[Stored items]
..........
import Summits.KontsevichZagierPeriods.KontsevichZagierPeriods.Theses.HurwitzMicroSectors
import Summits.KontsevichZagierPeriods.KontsevichZagierPeriods.Theorems.HurwitzMicroSectorsNormalFormPrinciplePiBoxTransfer
import Summits.KontsevichZagierPeriods.KontsevichZagierPeriods.Theorems.HurwitzMicroSectorsNormalFormPrincipleVariants2239
import Summits.KontsevichZagierPeriods.KontsevichZagierPeriods.Theorems.HurwitzMicroSectorsNormalFormPrincipleVariants2320

/-! TTRL-lite variant V2323 of stmt-KontsevichZagierPeriods-3869

Variant V2323 = `stub_boxRigidity` (BoxRigidity: two box-rational representations — domain the open
unit box, integrand `p/q` over `ℚ` — with equal values are KZ-equivalent) under the move
`fix_nat:m=8; bound_nat:m'≤3` (left dimension frozen to `8`, right dimension `m' ≤ 3`). Verdict of the
attempt seat: **open** — this file is the exact-strength certificate, not a proof of the variant.
By the general fact `boxRigidityFixBound_iff_boxVanishing` (file `…Variants2320`: freeze one dimension
to `K`, bound the other by `b ≤ K` — the result is BoxVanishing in dimension `K`; forward by comparison
with the zero representation on the `0`-box, backward by padding to `(0,1)ᴷ` and subtracting,
`boxRigidityLe_of_boxVanishing` of `…Variants2239`) the variant is **BoxVanishing(`8`)**
(`stub_boxRigidity_var2323_iff_boxVanishing_eight`): every rational integrand on `(0,1)⁸` with
integral `0` is a KZ relation — Conjecture 1 of Kontsevich–Zagier for all box-rational periods of
dimension `≤ 8` (`stub_boxRigidity_var2323_iff_le_eight`), among them `π⁸`, `ζ(3)`, `ζ(5)`, `ζ(7)`,
`ζ(3)ζ(5)`, `ζ(3,5)`, Catalan's `G`. Hence V2323 is the SAME statement as the sibling V2320
(`m' ≤ 2`; `stub_boxRigidity_var2323_iff_var2320`): the bound on `m'` is idle as soon as `m' = 0` is
allowed. It implies BoxVanishing in every dimension `≤ 8`
(`boxVanishing_le_eight_of_stub_boxRigidity_var2323`), in particular the open dimension-`3` rung
(V2239: `ζ(3) ∉ ℚ + ℚπ²`, irrationality of `G`). Upward `KontsevichZagierPeriods ⇒ parent ⇒ V2323`
(`stub_boxRigidity_var2323_of_statement`), so a refutation would refute the Summit, and the tree has no
invariant of `KZ.relations` finer than `eval`. The proved two-sided instance is `m, m' ≤ 1` (Baker).
Source: M. Kontsevich, D. Zagier, *Periods* (2001), §1.2 Conjecture 1. Pure proof file, no definitions. -/

-- `Summit.<Summit>.<Problem>` is the tree's mandated summit-side namespace (CONVENTIONS §2); for this
-- single-conjunct summit the two coincide, so the duplicate is deliberate.
set_option linter.dupNamespace false

noncomputable section

namespace Summit.KontsevichZagierPeriods.KontsevichZagierPeriods.Theorems

open MeasureTheory Set
open Literature.NumberTheory.Transcendental Literature.NumberTheory.Transcendental.KZ
open Summit.KontsevichZagierPeriods.KontsevichZagierPeriods.Theses.HurwitzMicroSectors
open Summit.KontsevichZagierPeriods.HurwitzMicroSectors.NormalFormPrinciple.PiBox

/-! ## The variant V2323: Conjecture 1 for box-rational periods of dimension 8 -/

/-- **V2323 ⟺ BoxVanishing in dimension `8`** (every box-rational representation on `(0,1)⁸` of
value `0` is a KZ relation; instance `K = 8`, `b = 3` of `boxRigidityFixBound_iff_boxVanishing`).
[cite: KontsevichZagier2001, §1.2 Conjecture 1] -/
theorem stub_boxRigidity_var2323_iff_boxVanishing_eight :
    (∀ (m' : ℕ) (N : IntegralRep 8) (N' : IntegralRep m'), m' ≤ 3 → N.domain = {x | ∀ i, x i ∈ Set.Ioo (0:ℝ) 1} → N.IsRational → N'.domain = {x | ∀ i, x i ∈ Set.Ioo (0:ℝ) 1} → N'.IsRational → N.value = N'.value → Equivalent N N') ↔
    (∀ (N : IntegralRep 8), N.domain = {x | ∀ i, x i ∈ Set.Ioo (0:ℝ) 1} → N.IsRational →
      N.value = 0 → of N ∈ relations) :=
  boxRigidityFixBound_iff_boxVanishing (by norm_num)

/-- **V2323 ⟺ BoxRigidity under the joint bound `m, m' ≤ 8`** (the honest strength of the variant:
Conjecture 1 for all pairs of rational integrands on the open unit boxes of dimension at most `8`;
freezing `m := 8` and cutting `m'` down to `3` loses nothing). [cite: KontsevichZagier2001, §1.2 Conjecture 1] -/
theorem stub_boxRigidity_var2323_iff_le_eight :
    (∀ (m' : ℕ) (N : IntegralRep 8) (N' : IntegralRep m'), m' ≤ 3 → N.domain = {x | ∀ i, x i ∈ Set.Ioo (0:ℝ) 1} → N.IsRational → N'.domain = {x | ∀ i, x i ∈ Set.Ioo (0:ℝ) 1} → N'.IsRational → N.value = N'.value → Equivalent N N') ↔
    (∀ (m m' : ℕ) (N : IntegralRep m) (N' : IntegralRep m'), m' ≤ 8 → m ≤ 8 →
      N.domain = {x | ∀ i, x i ∈ Set.Ioo (0:ℝ) 1} → N.IsRational →
      N'.domain = {x | ∀ i, x i ∈ Set.Ioo (0:ℝ) 1} → N'.IsRational →
      N.value = N'.value → Equivalent N N') :=
  ⟨fun h => boxRigidityLe_of_boxVanishing (j := 8) (k := 8) le_rfl le_rfl
      (stub_boxRigidity_var2323_iff_boxVanishing_eight.1 h),
    fun h m' N N' hm' => h 8 m' N N' (hm'.trans (by norm_num)) le_rfl⟩

/-- **V2323 ⟺ the sibling V2320** (`fix_nat:m=8; bound_nat:m'≤2`): both are BoxVanishing(`8`), the
bound on `m'` is idle. [cite: KontsevichZagier2001, §1.2 Conjecture 1] -/
theorem stub_boxRigidity_var2323_iff_var2320 :
    (∀ (m' : ℕ) (N : IntegralRep 8) (N' : IntegralRep m'), m' ≤ 3 → N.domain = {x | ∀ i, x i ∈ Set.Ioo (0:ℝ) 1} → N.IsRational → N'.domain = {x | ∀ i, x i ∈ Set.Ioo (0:ℝ) 1} → N'.IsRational → N.value = N'.value → Equivalent N N') ↔
    (∀ (m' : ℕ) (N : IntegralRep 8) (N' : IntegralRep m'), m' ≤ 2 → N.domain = {x | ∀ i, x i ∈ Set.Ioo (0:ℝ) 1} → N.IsRational → N'.domain = {x | ∀ i, x i ∈ Set.Ioo (0:ℝ) 1} → N'.IsRational → N.value = N'.value → Equivalent N N') := by
  rw [stub_boxRigidity_var2323_iff_boxVanishing_eight, stub_boxRigidity_var2320_iff_boxVanishing_eight]

/-- **V2323 ⇒ BoxVanishing in every dimension `≤ 8`** (monotonicity along padding), in particular the
open dimension-`3` and dimension-`2` rungs. [cite: KontsevichZagier2001, §1.2 Conjecture 1] -/
theorem boxVanishing_le_eight_of_stub_boxRigidity_var2323
    (h : ∀ (m' : ℕ) (N : IntegralRep 8) (N' : IntegralRep m'), m' ≤ 3 → N.domain = {x | ∀ i, x i ∈ Set.Ioo (0:ℝ) 1} → N.IsRational → N'.domain = {x | ∀ i, x i ∈ Set.Ioo (0:ℝ) 1} → N'.IsRational → N.value = N'.value → Equivalent N N')
    {m : ℕ} (hm : m ≤ 8) (N : IntegralRep m) (hNd : N.domain = {x | ∀ i, x i ∈ Set.Ioo (0:ℝ) 1})
    (hNr : N.IsRational) (hv : N.value = 0) : of N ∈ relations :=
  boxVanishing_mono hm (stub_boxRigidity_var2323_iff_boxVanishing_eight.1 h) N hNd hNr hv

/-- **V2323 ⇒ the sibling V2239** (`bound_nat:m≤3; bound_nat:m'≤2` = BoxVanishing(`3`), open: it
contains `[1/(1−xyz)]` versus `[a + b/(1−xy)]`, i.e. the case split `ζ(3) ∈ ℚ + ℚπ²`, and the
level-`4` weight-`2` sector without `Indep_ℚ(1, π², G)`). [cite: KontsevichZagier2001, §1.2 Conjecture 1] -/
theorem stub_boxRigidity_var2239_of_var2323
    (h : ∀ (m' : ℕ) (N : IntegralRep 8) (N' : IntegralRep m'), m' ≤ 3 → N.domain = {x | ∀ i, x i ∈ Set.Ioo (0:ℝ) 1} → N.IsRational → N'.domain = {x | ∀ i, x i ∈ Set.Ioo (0:ℝ) 1} → N'.IsRational → N.value = N'.value → Equivalent N N') :
    ∀ (m m' : ℕ) (N : IntegralRep m) (N' : IntegralRep m'), m' ≤ 2 → m ≤ 3 → N.domain = {x | ∀ i, x i ∈ Set.Ioo (0:ℝ) 1} → N.IsRational → N'.domain = {x | ∀ i, x i ∈ Set.Ioo (0:ℝ) 1} → N'.IsRational → N.value = N'.value → Equivalent N N' :=
  stub_boxRigidity_var2239_iff_boxVanishing_three.2
    (fun N hNd hNr hv => boxVanishing_le_eight_of_stub_boxRigidity_var2323 h (by norm_num) N hNd hNr hv)

/-- **parent ⇒ V2323** (the variant is a specialisation of `stub_boxRigidity`).
[cite: KontsevichZagier2001, §1.2 Conjecture 1] -/
theorem stub_boxRigidity_var2323_of_parent
    (h : ∀ (m m' : ℕ) (N : IntegralRep m) (N' : IntegralRep m'), N.domain = {x | ∀ i, x i ∈ Set.Ioo (0:ℝ) 1} → N.IsRational → N'.domain = {x | ∀ i, x i ∈ Set.Ioo (0:ℝ) 1} → N'.IsRational → N.value = N'.value → Equivalent N N') :
    ∀ (m' : ℕ) (N : IntegralRep 8) (N' : IntegralRep m'), m' ≤ 3 → N.domain = {x | ∀ i, x i ∈ Set.Ioo (0:ℝ) 1} → N.IsRational → N'.domain = {x | ∀ i, x i ∈ Set.Ioo (0:ℝ) 1} → N'.IsRational → N.value = N'.value → Equivalent N N' :=
  fun m' N N' _ => h 8 m' N N'

/-- **`KontsevichZagierPeriods ⇒ V2323`**: the variant is a special case of Conjecture 1 for the
tree's calculus — a refutation of the variant would refute the Summit.
[cite: KontsevichZagier2001, §1.2 Conjecture 1] -/
theorem stub_boxRigidity_var2323_of_statement (h : _root_.KontsevichZagierPeriods) :
    ∀ (m' : ℕ) (N : IntegralRep 8) (N' : IntegralRep m'), m' ≤ 3 → N.domain = {x | ∀ i, x i ∈ Set.Ioo (0:ℝ) 1} → N.IsRational → N'.domain = {x | ∀ i, x i ∈ Set.Ioo (0:ℝ) 1} → N'.IsRational → N.value = N'.value → Equivalent N N' :=
  stub_boxRigidity_var2323_of_parent (leaves_of_statement h).1

end Summit.KontsevichZagierPeriods.KontsevichZagierPeriods.Theorems
import Summits.AnomalousDissipation.AnomalousDissipation.Theorems.BaireTransferRobustLoudUpgradeLine
import Summits.AnomalousDissipation.AnomalousDissipation.Theorems.BaireTransferRobustLoudUpgradeStubSteadyPersist
import Summits.AnomalousDissipation.AnomalousDissipation.Theorems.BaireTransferRobustLoudUpgradeStubPeriodicWindow
import Summits.AnomalousDissipation.AnomalousDissipation.Theorems.BaireTransferRobustLoudUpgradePeriodicPersistOfHenry
import Literature.Analysis.FluidPDE.PeriodicNSOrbitPersistsProofs
import Literature.Analysis.FluidPDE.LongTimeAverageNonneg

/-!
# Stub `stub_limitEquation` of the line `malkin-cone-group-orbits`
# (crux stmt-AnomalousDissipation-1144, `BaireTransfer.RobustLoudUpgrade`, lead c16, lattice-tempered windows)

The projected time-periodic Navier–Stokes lattice equation (space–time Fourier side, files
`Literature/Analysis/FluidPDE/TimePeriodicNSLattice*.lean`, `PeriodicNSOrbitPersistsProofs.lean`)
passes to the limit MODE BY MODE along a sequence of states `x_i → x` converging in norm in the Hilbert
space `W`, with convergent frequencies `om_i → om`, viscosities `ν_i → ν`, means `m_i → m` and force
coefficients `c_i → c`: for a fixed mode `(n, k)`, `k ≠ 0`, every term of
`σ_{om,ν,m}(n,k) û(n,k) + P_k N(û, û)(n,k) = y_{f_c}(n,k)` is continuous in the data — the symbol is a
polynomial in `(om, ν, m)`, the coordinate `x ↦ x(n,k)` is continuous on `ℓ²`, the convective
coordinate is a coordinate of the bounded bilinear map `B` of `TimePeriodicLattice.exists_bilinear`, and
the force coefficient is `sup`-norm continuous in `c` (`‖𝓕(g)(k)‖ ≤ sup ‖g‖` with
`PeriodicPersistOfHenry.exists_forall_norm_force_sub_le`) — so both sides converge and the limits agree
(`tendsto_nhds_unique`).

References: G. Iooss, Arch. Rational Mech. Anal. 47 (1972) 301–329; D. Henry, *Geometric Theory of
Semilinear Parabolic Equations*, LNM 840 (1981), Ch. 8; the vocabulary module
`Theorems/BaireTransferRobustLoudUpgradeLine.lean`; patterns from
`Literature/Analysis/FluidPDE/PeriodicNSOrbitPersistsProofs.lean` (`yf_sub`, `tsum_enorm_yf_sq_le`).
-/

set_option linter.dupNamespace false

noncomputable section

open scoped BigOperators Topology ENNReal NNReal ComplexConjugate
open Filter Set Function TopologicalSpace MeasureTheory UnitAddTorus

namespace Summit.AnomalousDissipation.AnomalousDissipation.Theorems.RobustLoudUpgrade.Tempered

open Literature.Analysis.FunctionSpaces Literature.Analysis.FunctionSpaces.Torus
open Literature.Analysis.FunctionSpaces.EuclideanSpace
open Literature.Analysis.FluidPDE Literature.Analysis.FluidPDE.ScalarFourier
open Literature.Analysis.FluidPDE.TimePeriodicLattice
open Summit.AnomalousDissipation.AnomalousDissipation.Theses.BaireTransfer
open Summit.AnomalousDissipation.AnomalousDissipation.Theorems.RobustLoudUpgrade

-- NOTATION START (verbatim the local notations of `Literature/Analysis/FluidPDE/PeriodicNSOrbitPersistsProofs.lean`)
/-- The flat unit torus `T³`. -/
local notation "𝕋³" => UnitAddTorus (Fin 3)
/-- Real velocity values. -/
local notation "ℝ³" => EuclideanSpace ℝ (Fin 3)
/-- Complex coefficient values. -/
local notation "ℂ³" => EuclideanSpace ℂ (Fin 3)

/-- Local notation: the parabolic weight `Λ(n, k) = |n| + |k|²`. -/
local notation:max "Λ" m:max => (|((Prod.fst m : ℤ) : ℝ)| + freqNormSq (Prod.snd m))

/-- Local notation: the convective symbol on `ℤ × ℤ³` (as in `TimePeriodicNSLattice`). -/
local notation:max "𝐍[" a ", " b "]" m:max =>
  (WithLp.toLp 2 (fun p : Fin 3 => ∑ j : Fin 3, ∑' m' : ℤ × (Fin 3 → ℤ),
    a m' j * (dsym j (Prod.snd m - Prod.snd m') * b (m - m') p)) : EuclideanSpace ℂ (Fin 3))

/-- Local notation: division by the weight. -/
local notation:max "𝐜" x:max => (fun mm : ℤ × (Fin 3 → ℤ) =>
  ((((|((Prod.fst mm : ℤ) : ℝ)| + freqNormSq (Prod.snd mm))⁻¹ : ℝ) : ℂ) • x mm))

/-- Local notation: multiplication by the weight. -/
local notation:max "𝐬" x:max => (fun mm : ℤ × (Fin 3 → ℤ) =>
  ((((|((Prod.fst mm : ℤ) : ℝ)| + freqNormSq (Prod.snd mm)) : ℝ) : ℂ) • x mm))

/-- Local notation: the family of coefficients of `x ∈ W ⊂ ℓ²`. -/
local notation:max "𝐰" x:max =>
  (((x : lp (fun _ : ℤ × (Fin 3 → ℤ) => EuclideanSpace ℂ (Fin 3)) 2)) : ℤ × (Fin 3 → ℤ) → EuclideanSpace ℂ (Fin 3))

/-- Local notation: the symbol `σ_om(n,k) = 2πi om n + 4π²ν|k|² + 2πi m₀·k`. -/
local notation "σ[" om ", " ν ", " m₀ "]" => (fun mm : ℤ × (Fin 3 → ℤ) =>
  2 * Real.pi * Complex.I * ((om : ℝ) : ℂ) * ((Prod.fst mm : ℤ) : ℂ) +
    (((4 * Real.pi ^ 2 * ν * freqNormSq (Prod.snd mm) : ℝ)) : ℂ) +
    2 * Real.pi * Complex.I * (∑ jj : Fin 3, ((m₀ jj : ℝ) : ℂ) * (((Prod.snd mm) jj : ℤ) : ℂ)))

/-- Local notation: the lattice family of the orbit `u` with period `τ`:
`û(n,k) = 𝓕(complexify ∘ (timeRoll τ u − ∫ u(0)))(n,k)`. -/
local notation:max "𝐨[" τ ", " u "]" => (fun mm : ℤ × (Fin 3 → ℤ) =>
  mFourierCoeff (EuclideanSpace.complexify ∘ fun y : UnitAddTorus (Fin 4) => Torus.timeRoll τ u y - ∫ x, u 0 x)
    (Fin.cons (Prod.fst mm) (Prod.snd mm) : Fin 4 → ℤ))

/-- Local notation: the force family `y_F(n,k) = [k ≠ 0][n = 0] 𝓕(complexify ∘ F)(k)`. -/
local notation:max "𝐲" F:max => (fun mm : ℤ × (Fin 3 → ℤ) =>
  (ite (Prod.snd mm = 0) (0 : EuclideanSpace ℂ (Fin 3))
    (ite (Prod.fst mm = 0) (mFourierCoeff (EuclideanSpace.complexify ∘ F) (Prod.snd mm)) 0)))
-- NOTATION END

variable {W : Submodule ℝ (lp (fun _ : ℤ × (Fin 3 → ℤ) => EuclideanSpace ℂ (Fin 3)) 2)}

/-! ## Auxiliary continuity statements, one per term of the equation -/

namespace stub_limitEquationAux

/-- The symbol `σ_{om,ν,m₀}(n,k)` is continuous in `(om, ν, m₀)` for a fixed mode: along convergent
sequences of frequencies, viscosities and means it converges. [folklore] -/
theorem tendsto_symbol (m : ℤ × (Fin 3 → ℤ)) {oms νs : ℕ → ℝ} {oml νl : ℝ}
    (hom : Tendsto oms atTop (𝓝 oml)) (hν : Tendsto νs atTop (𝓝 νl)) {ms : ℕ → ℝ³} {ml : ℝ³}
    (hm : Tendsto ms atTop (𝓝 ml)) :
    Tendsto (fun i => σ[oms i, νs i, ms i] m) atTop (𝓝 (σ[oml, νl, ml] m)) := by
  beta_reduce
  refine (Tendsto.add ?_ ?_).add ?_
  · exact (tendsto_const_nhds.mul ((Complex.continuous_ofReal.tendsto _).comp hom)).mul
      tendsto_const_nhds
  · exact (Complex.continuous_ofReal.tendsto _).comp
      ((tendsto_const_nhds.mul hν).mul tendsto_const_nhds)
  · exact tendsto_const_nhds.mul (tendsto_finsetSum _ fun jj _ =>
      ((Complex.continuous_ofReal.tendsto _).comp
        (((PiLp.continuous_apply 2 _ jj).tendsto _).comp hm)).mul tendsto_const_nhds)

/-- The weighted coordinate `x ↦ x(n,k)/Λ(n,k)` is continuous on `W`. [folklore] -/
theorem continuous_cw_apply (m : ℤ × (Fin 3 → ℤ)) : Continuous fun x : W => (𝐜 (𝐰 x)) m :=
  ((l2_continuous_apply m).comp continuous_subtype_val).fun_const_smul _

/-- The diagonal `x ↦ B(x,x)(n,k)` of a bounded bilinear map on `W` is continuous, coordinatewise. [folklore] -/
theorem continuous_bil_diag_apply {B : W → W → W}
    (hBb : IsBoundedBilinearMap ℝ (fun p : W × W => B p.1 p.2)) (m : ℤ × (Fin 3 → ℤ)) :
    Continuous fun x : W => (𝐰 (B x x)) m :=
  (l2_continuous_apply m).comp
    (continuous_subtype_val.comp (hBb.continuous.comp (continuous_id.prodMk continuous_id)))

/-- `‖y_G(n,k)‖ ≤ sup ‖G‖`: a single coefficient of the force family is bounded by the sup norm of
the force (`‖𝓕(g)(k)‖ ≤ sup ‖g‖`, `complexify` is an isometry). [folklore] -/
theorem norm_yf_le {G : 𝕋³ → ℝ³} {C : ℝ} (hC : ∀ x, ‖G x‖ ≤ C) (m : ℤ × (Fin 3 → ℤ)) :
    ‖(𝐲 G) m‖ ≤ C := by
  have hC0 : 0 ≤ C := (norm_nonneg _).trans (hC 0)
  beta_reduce
  split_ifs
  · rwa [norm_zero]
  · exact norm_mFourierCoeff_le_of_forall_norm_le
      (fun x => (norm_complexify (G x)).trans_le (hC x)) _
  · rwa [norm_zero]

/-- **The force coefficient is continuous in `c`**: `y_{f_{c_i}}(n,k) → y_{f_c}(n,k)` whenever
`c_i → c` (sup-norm continuity of `c ↦ f_c`, `PeriodicPersistOfHenry.exists_forall_norm_force_sub_le`,
and `norm_yf_le` applied to `f_{c_i} − f_c`). [folklore] -/
theorem tendsto_yf_force {S : Finset (Fin 3 → ℤ)} {cs : ℕ → Coeff S} {cl : Coeff S}
    (hc : Tendsto cs atTop (𝓝 cl)) (m : ℤ × (Fin 3 → ℤ)) :
    Tendsto (fun i => (𝐲 (force S (cs i))) m) atTop (𝓝 ((𝐲 (force S cl)) m)) := by
  rw [Metric.tendsto_atTop]
  intro ε hε
  obtain ⟨ρ, hρ, hball⟩ := PeriodicPersistOfHenry.exists_forall_norm_force_sub_le cl (half_pos hε)
  obtain ⟨N, hN⟩ := Metric.tendsto_atTop.1 hc ρ hρ
  refine ⟨N, fun i hi => ?_⟩
  rw [dist_eq_norm, yf_sub (SteadyPersist.isSmooth_force' (cs i)).continuous
    (SteadyPersist.isSmooth_force' cl).continuous m]
  exact (norm_yf_le (hball (cs i) (hN i hi)) m).trans_lt (half_lt_self hε)

end stub_limitEquationAux

open stub_limitEquationAux in
/-- **The projected lattice equation passes to the limit, mode by mode.**  If states `x_i → x` in norm
in `W`, frequencies `om_i → om`, viscosities `ν_i → ν`, means `m_i → m` and coefficients `c_i → c`, and
each `û_i = x_i/Λ` solves `σ_{om_i,ν_i,m_i} û_i + P N(û_i, û_i) = y_{f_{c_i}}` off the zero spatial
modes, then so does `û = x/Λ` with the limit data: for a fixed mode every term is continuous in the data
(`tendsto_symbol`, `continuous_cw_apply`, the bounded bilinear map of `exists_bilinear`,
`tendsto_yf_force`), and limits are unique. [folklore] -/
theorem stub_limitEquation
    (hW : ∀ x : lp (fun _ : ℤ × (Fin 3 → ℤ) => EuclideanSpace ℂ (Fin 3)) 2, x ∈ W ↔
      (∀ n : ℤ, (x : ℤ × (Fin 3 → ℤ) → EuclideanSpace ℂ (Fin 3)) (n, 0) = 0) ∧
      (∀ mm : ℤ × (Fin 3 → ℤ), (∑ jj : Fin 3, ((mm.2 jj : ℤ) : ℂ) *
        ((x : ℤ × (Fin 3 → ℤ) → EuclideanSpace ℂ (Fin 3)) mm) jj) = 0) ∧
      (∀ mm : ℤ × (Fin 3 → ℤ), (x : ℤ × (Fin 3 → ℤ) → EuclideanSpace ℂ (Fin 3)) (-mm) =
        conjVec ((x : ℤ × (Fin 3 → ℤ) → EuclideanSpace ℂ (Fin 3)) mm)))
    {S : Finset (Fin 3 → ℤ)} (xs : ℕ → W) (xl : W) (hx : Tendsto xs atTop (𝓝 xl))
    (oms νs : ℕ → ℝ) (oml νl : ℝ) (hom : Tendsto oms atTop (𝓝 oml)) (hν : Tendsto νs atTop (𝓝 νl))
    (ms : ℕ → ℝ³) (ml : ℝ³) (hm : Tendsto ms atTop (𝓝 ml))
    (cs : ℕ → Coeff S) (cl : Coeff S) (hc : Tendsto cs atTop (𝓝 cl))
    (heq : ∀ i : ℕ, ∀ m : ℤ × (Fin 3 → ℤ), m.2 ≠ 0 →
      σ[oms i, νs i, ms i] m • (𝐜 (𝐰 (xs i))) m + Torus.lerayCoeff m.2 (𝐍[𝐜 (𝐰 (xs i)), 𝐜 (𝐰 (xs i))] m) =
        (𝐲 (force S (cs i))) m) :
    ∀ m : ℤ × (Fin 3 → ℤ), m.2 ≠ 0 →
      σ[oml, νl, ml] m • (𝐜 (𝐰 xl)) m + Torus.lerayCoeff m.2 (𝐍[𝐜 (𝐰 xl), 𝐜 (𝐰 xl)] m) =
        (𝐲 (force S cl)) m := by
  intro m hm2
  obtain ⟨B, hBf, hBb⟩ := exists_bilinear hW
  -- the convective coordinate is the `m`-th coordinate of the continuous map `x ↦ B(x,x)`
  have hB : Tendsto (fun i => (𝐰 (B (xs i) (xs i))) m) atTop (𝓝 ((𝐰 (B xl xl)) m)) :=
    ((continuous_bil_diag_apply hBb m).tendsto xl).comp hx
  have hN : Tendsto (fun i => Torus.lerayCoeff m.2 (𝐍[𝐜 (𝐰 (xs i)), 𝐜 (𝐰 (xs i))] m)) atTop
      (𝓝 (Torus.lerayCoeff m.2 (𝐍[𝐜 (𝐰 xl), 𝐜 (𝐰 xl)] m))) := by
    rw [← hBf xl xl m]
    exact hB.congr fun i => hBf _ _ _
  -- the left-hand sides converge
  have hL : Tendsto (fun i => σ[oms i, νs i, ms i] m • (𝐜 (𝐰 (xs i))) m +
      Torus.lerayCoeff m.2 (𝐍[𝐜 (𝐰 (xs i)), 𝐜 (𝐰 (xs i))] m)) atTop
      (𝓝 (σ[oml, νl, ml] m • (𝐜 (𝐰 xl)) m + Torus.lerayCoeff m.2 (𝐍[𝐜 (𝐰 xl), 𝐜 (𝐰 xl)] m))) :=
    ((tendsto_symbol m hom hν hm).smul (((continuous_cw_apply m).tendsto xl).comp hx)).add hN
  -- so do the right-hand sides, and the two sequences coincide
  have hL' : Tendsto (fun i => (𝐲 (force S (cs i))) m) atTop
      (𝓝 (σ[oml, νl, ml] m • (𝐜 (𝐰 xl)) m + Torus.lerayCoeff m.2 (𝐍[𝐜 (𝐰 xl), 𝐜 (𝐰 xl)] m))) :=
    hL.congr fun i => heq i m hm2
  exact tendsto_nhds_unique hL' (tendsto_yf_force hc m)

end Summit.AnomalousDissipation.AnomalousDissipation.Theorems.RobustLoudUpgrade.Tempered

end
..........
=== WORK ORDER ===
Your answer should consist of each line above in which "family" appears.

=== ANSWER TO THE PROBLEM ===
/-- Local notation: the family of coefficients of `x ∈ W ⊂ ℓ²`. -/
/-- Local notation: the lattice family of the orbit `u` with period `τ`:
/-- Local notation: the force family `y_F(n,k) = [k ≠ 0][n = 0] 𝓕(complexify ∘ F)(k)`. -/
/-- `‖y_G(n,k)‖ ≤ sup ‖G‖`: a single coefficient of the force family is bounded by the sup norm of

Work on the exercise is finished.